» **Task prompt**: Would you reproduce exactly the lines below from the one holding "include htq0 ht0 ht htq in" through the one holding "[cite: Mochizuki2012, IUTchI", inclusive, and no others?

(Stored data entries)

§ §

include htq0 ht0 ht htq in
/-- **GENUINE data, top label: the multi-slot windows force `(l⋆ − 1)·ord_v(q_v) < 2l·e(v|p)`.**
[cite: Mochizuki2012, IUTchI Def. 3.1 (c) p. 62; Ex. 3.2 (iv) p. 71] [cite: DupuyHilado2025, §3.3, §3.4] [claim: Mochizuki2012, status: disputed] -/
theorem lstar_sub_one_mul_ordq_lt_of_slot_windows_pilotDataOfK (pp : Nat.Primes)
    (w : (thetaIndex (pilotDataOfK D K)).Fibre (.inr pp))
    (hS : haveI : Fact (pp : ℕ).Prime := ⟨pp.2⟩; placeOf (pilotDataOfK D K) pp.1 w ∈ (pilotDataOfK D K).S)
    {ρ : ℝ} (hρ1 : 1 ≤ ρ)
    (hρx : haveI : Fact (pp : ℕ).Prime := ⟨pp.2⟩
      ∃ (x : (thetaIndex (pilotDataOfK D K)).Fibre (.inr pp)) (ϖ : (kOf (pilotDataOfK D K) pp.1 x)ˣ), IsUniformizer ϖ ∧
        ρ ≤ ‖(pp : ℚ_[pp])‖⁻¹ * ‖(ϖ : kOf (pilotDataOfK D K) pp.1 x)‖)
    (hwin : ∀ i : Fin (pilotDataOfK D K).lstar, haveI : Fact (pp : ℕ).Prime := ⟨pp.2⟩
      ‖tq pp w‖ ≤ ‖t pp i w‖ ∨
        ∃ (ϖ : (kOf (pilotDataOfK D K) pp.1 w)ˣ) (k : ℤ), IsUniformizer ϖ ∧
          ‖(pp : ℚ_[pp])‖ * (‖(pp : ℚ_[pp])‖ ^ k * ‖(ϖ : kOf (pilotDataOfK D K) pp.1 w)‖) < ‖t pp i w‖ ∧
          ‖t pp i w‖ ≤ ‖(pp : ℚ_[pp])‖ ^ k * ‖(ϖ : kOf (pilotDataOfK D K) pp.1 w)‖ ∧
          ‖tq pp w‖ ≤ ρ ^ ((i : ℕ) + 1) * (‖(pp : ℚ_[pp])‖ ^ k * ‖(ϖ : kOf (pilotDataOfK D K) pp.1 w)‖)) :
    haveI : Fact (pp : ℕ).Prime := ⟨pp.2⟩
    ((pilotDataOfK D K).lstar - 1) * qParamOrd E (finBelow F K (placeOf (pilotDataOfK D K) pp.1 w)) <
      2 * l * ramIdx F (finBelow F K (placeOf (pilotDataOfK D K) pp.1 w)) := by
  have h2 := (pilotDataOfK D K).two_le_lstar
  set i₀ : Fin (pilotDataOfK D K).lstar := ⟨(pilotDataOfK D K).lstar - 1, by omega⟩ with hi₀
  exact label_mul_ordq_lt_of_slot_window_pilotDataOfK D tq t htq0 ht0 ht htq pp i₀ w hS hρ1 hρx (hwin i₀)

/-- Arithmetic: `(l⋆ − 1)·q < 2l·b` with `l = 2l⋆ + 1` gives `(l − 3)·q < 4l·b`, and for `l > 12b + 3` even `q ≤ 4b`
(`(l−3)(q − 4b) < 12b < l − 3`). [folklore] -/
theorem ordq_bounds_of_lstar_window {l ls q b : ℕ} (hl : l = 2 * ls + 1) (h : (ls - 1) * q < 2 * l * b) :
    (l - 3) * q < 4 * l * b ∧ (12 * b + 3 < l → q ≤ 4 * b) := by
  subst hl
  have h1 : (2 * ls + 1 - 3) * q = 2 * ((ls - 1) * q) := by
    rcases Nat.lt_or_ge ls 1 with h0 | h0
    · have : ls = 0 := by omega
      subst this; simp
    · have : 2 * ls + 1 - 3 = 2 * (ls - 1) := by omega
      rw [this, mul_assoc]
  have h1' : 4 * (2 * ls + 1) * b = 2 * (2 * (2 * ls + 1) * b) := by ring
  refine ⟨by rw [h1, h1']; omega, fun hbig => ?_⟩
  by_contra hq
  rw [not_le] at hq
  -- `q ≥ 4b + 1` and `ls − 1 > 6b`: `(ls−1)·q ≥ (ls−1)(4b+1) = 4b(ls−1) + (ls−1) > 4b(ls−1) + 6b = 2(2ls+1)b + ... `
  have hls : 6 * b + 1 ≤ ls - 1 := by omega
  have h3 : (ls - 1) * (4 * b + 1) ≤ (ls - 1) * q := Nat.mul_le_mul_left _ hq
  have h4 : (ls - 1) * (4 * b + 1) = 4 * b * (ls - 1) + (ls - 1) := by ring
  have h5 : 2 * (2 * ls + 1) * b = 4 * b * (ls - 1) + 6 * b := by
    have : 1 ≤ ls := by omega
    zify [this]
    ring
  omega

§ §

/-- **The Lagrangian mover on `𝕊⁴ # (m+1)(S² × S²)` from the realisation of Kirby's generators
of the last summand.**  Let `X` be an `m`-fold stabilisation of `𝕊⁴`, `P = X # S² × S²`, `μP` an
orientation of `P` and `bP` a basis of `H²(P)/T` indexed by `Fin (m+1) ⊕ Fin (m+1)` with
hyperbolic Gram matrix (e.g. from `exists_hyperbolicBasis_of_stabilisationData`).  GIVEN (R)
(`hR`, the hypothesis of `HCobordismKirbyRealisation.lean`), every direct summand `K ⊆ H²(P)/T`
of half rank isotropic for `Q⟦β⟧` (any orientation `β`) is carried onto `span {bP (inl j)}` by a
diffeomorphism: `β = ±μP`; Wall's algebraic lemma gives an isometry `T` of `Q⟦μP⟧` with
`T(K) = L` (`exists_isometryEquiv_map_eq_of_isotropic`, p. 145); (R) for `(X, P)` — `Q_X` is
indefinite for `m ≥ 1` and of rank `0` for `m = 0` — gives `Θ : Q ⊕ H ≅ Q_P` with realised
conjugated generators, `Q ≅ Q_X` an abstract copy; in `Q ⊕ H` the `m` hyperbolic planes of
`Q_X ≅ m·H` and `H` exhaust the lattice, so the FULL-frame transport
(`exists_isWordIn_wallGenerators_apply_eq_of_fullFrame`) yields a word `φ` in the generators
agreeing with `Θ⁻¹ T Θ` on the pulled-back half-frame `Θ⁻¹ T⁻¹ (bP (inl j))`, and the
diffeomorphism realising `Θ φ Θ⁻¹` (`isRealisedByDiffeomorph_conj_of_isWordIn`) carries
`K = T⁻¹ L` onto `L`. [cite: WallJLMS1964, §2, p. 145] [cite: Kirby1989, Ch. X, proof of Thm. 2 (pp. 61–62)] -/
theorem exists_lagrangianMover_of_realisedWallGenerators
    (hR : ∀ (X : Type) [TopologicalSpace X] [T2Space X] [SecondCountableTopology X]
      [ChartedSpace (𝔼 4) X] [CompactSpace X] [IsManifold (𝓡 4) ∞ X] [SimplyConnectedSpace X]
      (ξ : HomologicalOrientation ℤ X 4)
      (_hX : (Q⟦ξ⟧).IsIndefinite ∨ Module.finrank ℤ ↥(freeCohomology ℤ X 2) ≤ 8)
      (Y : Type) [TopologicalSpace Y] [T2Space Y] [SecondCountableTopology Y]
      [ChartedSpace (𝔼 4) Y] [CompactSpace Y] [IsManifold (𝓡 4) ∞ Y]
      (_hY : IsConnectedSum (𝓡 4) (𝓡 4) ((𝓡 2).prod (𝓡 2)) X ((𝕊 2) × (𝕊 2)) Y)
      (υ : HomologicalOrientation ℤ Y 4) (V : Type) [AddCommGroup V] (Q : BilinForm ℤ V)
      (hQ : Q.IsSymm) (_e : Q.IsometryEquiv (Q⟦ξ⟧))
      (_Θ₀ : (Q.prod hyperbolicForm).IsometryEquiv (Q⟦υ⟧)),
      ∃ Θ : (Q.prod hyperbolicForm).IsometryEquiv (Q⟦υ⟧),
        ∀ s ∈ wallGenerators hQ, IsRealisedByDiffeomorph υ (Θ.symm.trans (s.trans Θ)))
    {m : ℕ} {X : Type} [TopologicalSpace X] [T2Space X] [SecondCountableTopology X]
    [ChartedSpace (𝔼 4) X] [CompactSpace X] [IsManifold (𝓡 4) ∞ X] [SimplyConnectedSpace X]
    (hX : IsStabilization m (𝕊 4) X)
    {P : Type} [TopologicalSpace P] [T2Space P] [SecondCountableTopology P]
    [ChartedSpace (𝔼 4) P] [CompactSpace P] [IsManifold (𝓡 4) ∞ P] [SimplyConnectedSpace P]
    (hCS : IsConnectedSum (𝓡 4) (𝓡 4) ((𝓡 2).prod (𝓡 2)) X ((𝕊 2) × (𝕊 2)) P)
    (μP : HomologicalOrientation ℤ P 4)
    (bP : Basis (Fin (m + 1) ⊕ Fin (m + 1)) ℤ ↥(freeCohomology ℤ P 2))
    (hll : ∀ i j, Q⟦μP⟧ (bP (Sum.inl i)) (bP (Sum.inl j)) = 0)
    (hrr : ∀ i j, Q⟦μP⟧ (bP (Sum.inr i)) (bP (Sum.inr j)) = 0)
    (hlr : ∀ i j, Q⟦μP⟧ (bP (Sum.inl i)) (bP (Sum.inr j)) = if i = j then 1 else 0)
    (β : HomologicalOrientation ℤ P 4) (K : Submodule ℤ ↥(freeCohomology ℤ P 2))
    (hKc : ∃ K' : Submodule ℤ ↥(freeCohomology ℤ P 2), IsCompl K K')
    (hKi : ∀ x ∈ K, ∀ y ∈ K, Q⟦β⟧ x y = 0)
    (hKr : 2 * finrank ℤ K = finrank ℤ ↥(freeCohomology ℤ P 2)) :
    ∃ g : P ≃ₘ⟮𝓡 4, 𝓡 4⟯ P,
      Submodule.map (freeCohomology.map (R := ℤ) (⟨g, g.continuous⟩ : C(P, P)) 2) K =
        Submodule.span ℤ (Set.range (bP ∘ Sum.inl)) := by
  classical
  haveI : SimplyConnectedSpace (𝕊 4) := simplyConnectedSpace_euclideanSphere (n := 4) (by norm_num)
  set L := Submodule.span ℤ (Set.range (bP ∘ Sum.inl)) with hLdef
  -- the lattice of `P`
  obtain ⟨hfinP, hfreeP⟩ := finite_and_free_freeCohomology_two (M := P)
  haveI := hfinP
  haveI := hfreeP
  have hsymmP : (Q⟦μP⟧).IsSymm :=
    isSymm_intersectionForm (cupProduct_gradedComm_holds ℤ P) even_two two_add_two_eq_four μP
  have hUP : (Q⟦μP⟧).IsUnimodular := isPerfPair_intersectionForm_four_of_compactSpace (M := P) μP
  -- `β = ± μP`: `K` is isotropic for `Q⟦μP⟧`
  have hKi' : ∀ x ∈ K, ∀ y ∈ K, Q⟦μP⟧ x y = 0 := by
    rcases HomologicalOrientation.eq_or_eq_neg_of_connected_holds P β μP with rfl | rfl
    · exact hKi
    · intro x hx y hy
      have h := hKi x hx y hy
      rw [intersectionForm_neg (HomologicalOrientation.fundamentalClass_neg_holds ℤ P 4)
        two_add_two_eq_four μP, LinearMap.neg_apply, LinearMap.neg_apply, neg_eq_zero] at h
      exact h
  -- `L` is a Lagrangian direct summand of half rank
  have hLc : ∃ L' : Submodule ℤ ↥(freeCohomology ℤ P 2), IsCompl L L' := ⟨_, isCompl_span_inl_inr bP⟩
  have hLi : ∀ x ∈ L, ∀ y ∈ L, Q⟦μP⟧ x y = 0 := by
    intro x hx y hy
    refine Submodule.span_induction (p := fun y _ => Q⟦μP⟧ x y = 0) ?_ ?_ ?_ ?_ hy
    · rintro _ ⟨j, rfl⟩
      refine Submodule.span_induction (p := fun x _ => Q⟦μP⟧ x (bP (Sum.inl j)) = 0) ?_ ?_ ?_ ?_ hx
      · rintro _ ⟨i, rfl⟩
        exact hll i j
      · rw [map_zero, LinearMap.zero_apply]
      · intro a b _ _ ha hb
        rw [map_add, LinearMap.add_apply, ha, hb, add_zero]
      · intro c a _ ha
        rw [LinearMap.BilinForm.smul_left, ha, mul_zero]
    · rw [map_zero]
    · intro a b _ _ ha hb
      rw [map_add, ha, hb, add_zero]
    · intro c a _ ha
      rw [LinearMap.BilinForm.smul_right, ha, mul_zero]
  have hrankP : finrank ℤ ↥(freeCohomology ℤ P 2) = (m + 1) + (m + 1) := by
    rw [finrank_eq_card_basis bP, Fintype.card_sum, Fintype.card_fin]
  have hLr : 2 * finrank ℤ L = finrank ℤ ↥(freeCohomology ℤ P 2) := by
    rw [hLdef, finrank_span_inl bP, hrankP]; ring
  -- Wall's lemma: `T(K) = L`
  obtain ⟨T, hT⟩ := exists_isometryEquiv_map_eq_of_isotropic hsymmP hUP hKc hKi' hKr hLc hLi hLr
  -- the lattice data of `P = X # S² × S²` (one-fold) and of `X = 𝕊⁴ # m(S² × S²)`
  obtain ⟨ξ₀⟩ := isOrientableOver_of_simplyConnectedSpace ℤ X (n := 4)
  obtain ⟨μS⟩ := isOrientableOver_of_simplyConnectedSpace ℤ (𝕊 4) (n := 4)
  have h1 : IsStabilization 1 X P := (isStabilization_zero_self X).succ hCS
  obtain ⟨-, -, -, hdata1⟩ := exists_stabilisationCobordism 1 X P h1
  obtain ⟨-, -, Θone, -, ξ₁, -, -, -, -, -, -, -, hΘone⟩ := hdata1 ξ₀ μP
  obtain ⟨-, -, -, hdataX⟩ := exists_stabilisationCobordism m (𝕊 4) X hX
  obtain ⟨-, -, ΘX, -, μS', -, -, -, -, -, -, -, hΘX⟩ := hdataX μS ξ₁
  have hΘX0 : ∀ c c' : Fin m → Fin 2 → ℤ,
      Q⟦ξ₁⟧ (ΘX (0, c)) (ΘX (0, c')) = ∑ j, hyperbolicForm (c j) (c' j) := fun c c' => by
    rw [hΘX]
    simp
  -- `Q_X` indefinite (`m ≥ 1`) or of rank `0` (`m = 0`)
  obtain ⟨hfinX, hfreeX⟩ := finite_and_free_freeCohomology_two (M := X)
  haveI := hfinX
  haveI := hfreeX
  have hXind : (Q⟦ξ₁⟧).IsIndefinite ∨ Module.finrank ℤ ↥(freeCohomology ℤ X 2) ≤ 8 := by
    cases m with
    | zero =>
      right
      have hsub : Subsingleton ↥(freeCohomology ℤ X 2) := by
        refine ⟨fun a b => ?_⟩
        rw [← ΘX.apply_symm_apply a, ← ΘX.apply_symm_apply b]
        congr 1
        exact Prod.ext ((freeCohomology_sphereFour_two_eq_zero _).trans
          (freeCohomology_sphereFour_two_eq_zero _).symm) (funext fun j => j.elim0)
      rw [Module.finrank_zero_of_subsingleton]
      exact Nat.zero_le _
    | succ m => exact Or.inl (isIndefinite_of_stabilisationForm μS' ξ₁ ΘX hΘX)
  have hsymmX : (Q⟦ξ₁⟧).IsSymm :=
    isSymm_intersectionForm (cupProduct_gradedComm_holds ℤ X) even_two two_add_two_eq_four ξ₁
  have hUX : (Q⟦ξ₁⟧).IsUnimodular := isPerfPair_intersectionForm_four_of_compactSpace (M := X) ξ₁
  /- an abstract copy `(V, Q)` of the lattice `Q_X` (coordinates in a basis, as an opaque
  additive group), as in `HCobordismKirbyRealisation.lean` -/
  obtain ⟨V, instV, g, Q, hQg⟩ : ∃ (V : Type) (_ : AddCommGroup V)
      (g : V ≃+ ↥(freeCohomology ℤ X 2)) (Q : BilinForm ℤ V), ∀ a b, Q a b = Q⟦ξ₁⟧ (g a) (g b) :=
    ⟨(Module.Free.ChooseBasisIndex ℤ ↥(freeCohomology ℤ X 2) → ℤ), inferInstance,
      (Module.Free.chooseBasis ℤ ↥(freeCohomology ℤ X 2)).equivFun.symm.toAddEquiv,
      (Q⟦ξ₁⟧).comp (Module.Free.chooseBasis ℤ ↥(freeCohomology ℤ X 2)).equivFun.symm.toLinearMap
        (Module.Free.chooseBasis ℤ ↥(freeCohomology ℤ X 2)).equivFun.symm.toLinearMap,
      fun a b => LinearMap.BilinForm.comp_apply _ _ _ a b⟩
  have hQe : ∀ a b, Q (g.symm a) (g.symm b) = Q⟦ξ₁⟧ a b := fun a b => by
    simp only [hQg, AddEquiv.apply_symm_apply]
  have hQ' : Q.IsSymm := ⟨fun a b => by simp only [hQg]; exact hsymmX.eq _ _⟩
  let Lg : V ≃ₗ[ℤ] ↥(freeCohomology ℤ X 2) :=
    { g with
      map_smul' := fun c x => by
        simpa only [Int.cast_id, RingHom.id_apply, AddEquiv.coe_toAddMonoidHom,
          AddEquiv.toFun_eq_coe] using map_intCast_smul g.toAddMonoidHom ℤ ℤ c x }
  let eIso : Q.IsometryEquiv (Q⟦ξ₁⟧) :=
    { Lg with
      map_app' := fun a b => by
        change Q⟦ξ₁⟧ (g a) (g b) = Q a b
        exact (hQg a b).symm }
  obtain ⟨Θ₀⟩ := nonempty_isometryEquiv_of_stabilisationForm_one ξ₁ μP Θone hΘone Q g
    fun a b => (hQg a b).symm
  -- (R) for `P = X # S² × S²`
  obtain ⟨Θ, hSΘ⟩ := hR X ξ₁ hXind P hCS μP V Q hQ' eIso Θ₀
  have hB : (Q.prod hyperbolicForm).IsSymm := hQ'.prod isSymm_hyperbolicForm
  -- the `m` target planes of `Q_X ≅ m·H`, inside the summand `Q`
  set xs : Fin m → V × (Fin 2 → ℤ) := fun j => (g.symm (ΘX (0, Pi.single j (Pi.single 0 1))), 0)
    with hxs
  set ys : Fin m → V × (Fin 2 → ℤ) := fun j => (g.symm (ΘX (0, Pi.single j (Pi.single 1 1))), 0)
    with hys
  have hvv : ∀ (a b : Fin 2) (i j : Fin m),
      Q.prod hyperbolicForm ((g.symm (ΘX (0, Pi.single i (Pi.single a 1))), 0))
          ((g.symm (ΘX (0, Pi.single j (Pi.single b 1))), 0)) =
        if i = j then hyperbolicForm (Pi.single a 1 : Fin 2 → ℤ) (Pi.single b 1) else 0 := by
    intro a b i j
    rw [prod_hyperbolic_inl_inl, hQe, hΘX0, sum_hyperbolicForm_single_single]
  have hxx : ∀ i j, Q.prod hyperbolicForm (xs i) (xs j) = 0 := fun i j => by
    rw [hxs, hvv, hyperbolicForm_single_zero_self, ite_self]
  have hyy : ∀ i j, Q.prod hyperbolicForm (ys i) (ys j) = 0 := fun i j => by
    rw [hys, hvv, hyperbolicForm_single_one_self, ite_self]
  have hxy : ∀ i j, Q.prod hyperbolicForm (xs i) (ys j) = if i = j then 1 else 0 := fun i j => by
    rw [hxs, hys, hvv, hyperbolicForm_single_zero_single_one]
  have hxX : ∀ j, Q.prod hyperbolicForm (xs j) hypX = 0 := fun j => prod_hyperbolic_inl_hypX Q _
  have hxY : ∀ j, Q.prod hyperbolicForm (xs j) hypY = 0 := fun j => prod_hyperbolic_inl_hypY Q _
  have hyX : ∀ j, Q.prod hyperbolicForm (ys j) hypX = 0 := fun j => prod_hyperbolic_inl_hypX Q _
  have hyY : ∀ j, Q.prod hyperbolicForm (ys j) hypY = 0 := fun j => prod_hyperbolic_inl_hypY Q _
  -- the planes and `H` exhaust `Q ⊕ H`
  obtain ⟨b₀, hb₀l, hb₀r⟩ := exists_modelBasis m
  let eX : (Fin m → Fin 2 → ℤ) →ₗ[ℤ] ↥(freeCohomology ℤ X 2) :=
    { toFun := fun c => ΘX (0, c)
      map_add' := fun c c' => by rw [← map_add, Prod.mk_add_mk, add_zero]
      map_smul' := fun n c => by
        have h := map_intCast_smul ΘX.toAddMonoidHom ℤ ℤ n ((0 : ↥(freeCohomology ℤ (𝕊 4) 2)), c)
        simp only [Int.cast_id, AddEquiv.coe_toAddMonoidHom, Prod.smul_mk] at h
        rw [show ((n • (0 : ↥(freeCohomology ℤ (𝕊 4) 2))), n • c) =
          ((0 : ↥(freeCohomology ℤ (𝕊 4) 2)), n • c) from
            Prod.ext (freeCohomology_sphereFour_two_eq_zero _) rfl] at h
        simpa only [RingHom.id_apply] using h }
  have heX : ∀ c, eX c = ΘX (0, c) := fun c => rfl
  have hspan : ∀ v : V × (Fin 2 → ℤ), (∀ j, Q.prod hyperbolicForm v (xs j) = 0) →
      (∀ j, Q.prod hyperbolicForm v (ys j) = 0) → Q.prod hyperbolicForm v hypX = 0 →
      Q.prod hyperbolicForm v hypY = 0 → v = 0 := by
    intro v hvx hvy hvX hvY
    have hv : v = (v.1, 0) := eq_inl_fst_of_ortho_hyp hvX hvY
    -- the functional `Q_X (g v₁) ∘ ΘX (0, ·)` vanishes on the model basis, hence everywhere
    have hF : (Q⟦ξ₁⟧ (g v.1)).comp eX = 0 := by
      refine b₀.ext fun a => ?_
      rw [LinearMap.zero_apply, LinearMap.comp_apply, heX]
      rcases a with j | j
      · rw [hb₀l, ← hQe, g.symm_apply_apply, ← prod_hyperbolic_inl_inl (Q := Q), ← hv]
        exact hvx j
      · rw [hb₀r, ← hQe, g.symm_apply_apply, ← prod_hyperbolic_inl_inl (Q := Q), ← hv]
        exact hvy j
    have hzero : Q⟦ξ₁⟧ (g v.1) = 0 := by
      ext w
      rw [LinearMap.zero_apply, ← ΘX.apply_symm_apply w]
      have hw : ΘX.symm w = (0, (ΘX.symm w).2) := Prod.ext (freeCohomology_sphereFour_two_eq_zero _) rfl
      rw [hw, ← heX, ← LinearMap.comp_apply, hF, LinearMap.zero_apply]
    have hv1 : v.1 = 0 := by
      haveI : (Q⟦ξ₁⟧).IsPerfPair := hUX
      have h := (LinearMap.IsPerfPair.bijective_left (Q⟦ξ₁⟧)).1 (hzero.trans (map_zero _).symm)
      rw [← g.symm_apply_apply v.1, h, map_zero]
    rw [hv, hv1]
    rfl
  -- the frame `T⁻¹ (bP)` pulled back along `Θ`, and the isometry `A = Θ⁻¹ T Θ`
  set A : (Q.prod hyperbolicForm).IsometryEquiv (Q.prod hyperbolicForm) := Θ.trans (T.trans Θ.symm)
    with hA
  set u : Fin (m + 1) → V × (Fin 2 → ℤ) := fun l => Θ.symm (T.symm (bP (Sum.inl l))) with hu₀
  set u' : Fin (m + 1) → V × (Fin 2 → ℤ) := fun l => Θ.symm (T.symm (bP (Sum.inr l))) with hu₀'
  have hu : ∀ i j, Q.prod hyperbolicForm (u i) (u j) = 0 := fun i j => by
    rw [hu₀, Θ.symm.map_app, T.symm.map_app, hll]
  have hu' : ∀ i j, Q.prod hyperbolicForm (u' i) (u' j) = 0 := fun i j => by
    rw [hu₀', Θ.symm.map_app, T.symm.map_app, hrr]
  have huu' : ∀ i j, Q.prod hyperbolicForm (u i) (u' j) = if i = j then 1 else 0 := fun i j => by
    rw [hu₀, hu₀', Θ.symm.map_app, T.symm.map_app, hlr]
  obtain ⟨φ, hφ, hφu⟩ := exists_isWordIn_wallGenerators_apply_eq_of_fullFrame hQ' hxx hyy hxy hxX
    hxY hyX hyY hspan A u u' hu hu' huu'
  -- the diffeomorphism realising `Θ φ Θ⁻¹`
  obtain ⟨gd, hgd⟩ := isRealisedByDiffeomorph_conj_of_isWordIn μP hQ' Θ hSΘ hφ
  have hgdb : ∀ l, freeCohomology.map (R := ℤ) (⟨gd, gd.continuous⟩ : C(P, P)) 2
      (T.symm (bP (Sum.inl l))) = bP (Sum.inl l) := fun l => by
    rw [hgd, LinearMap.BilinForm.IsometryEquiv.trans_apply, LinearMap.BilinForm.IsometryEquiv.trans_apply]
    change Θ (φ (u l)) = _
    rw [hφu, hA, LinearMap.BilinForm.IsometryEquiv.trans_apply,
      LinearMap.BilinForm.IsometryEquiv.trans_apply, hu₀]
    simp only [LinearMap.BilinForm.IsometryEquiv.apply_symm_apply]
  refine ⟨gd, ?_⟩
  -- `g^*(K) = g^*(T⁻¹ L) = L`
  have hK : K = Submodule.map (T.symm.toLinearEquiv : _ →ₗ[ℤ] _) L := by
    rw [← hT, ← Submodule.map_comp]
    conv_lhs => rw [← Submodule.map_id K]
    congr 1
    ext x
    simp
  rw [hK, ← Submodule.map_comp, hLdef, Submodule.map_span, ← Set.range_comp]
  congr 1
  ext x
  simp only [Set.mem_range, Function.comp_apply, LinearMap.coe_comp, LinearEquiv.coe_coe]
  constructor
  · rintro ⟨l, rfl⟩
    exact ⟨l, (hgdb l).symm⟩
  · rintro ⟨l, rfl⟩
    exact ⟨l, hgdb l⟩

§ §

» **Task answer**:
include htq0 ht0 ht htq in
/-- **GENUINE data, top label: the multi-slot windows force `(l⋆ − 1)·ord_v(q_v) < 2l·e(v|p)`.**
[cite: Mochizuki2012, IUTchI Def. 3.1 (c) p. 62; Ex. 3.2 (iv) p. 71] [cite: DupuyHilado2025, §3.3, §3.4] [claim: Mochizuki2012, status: disputed] -/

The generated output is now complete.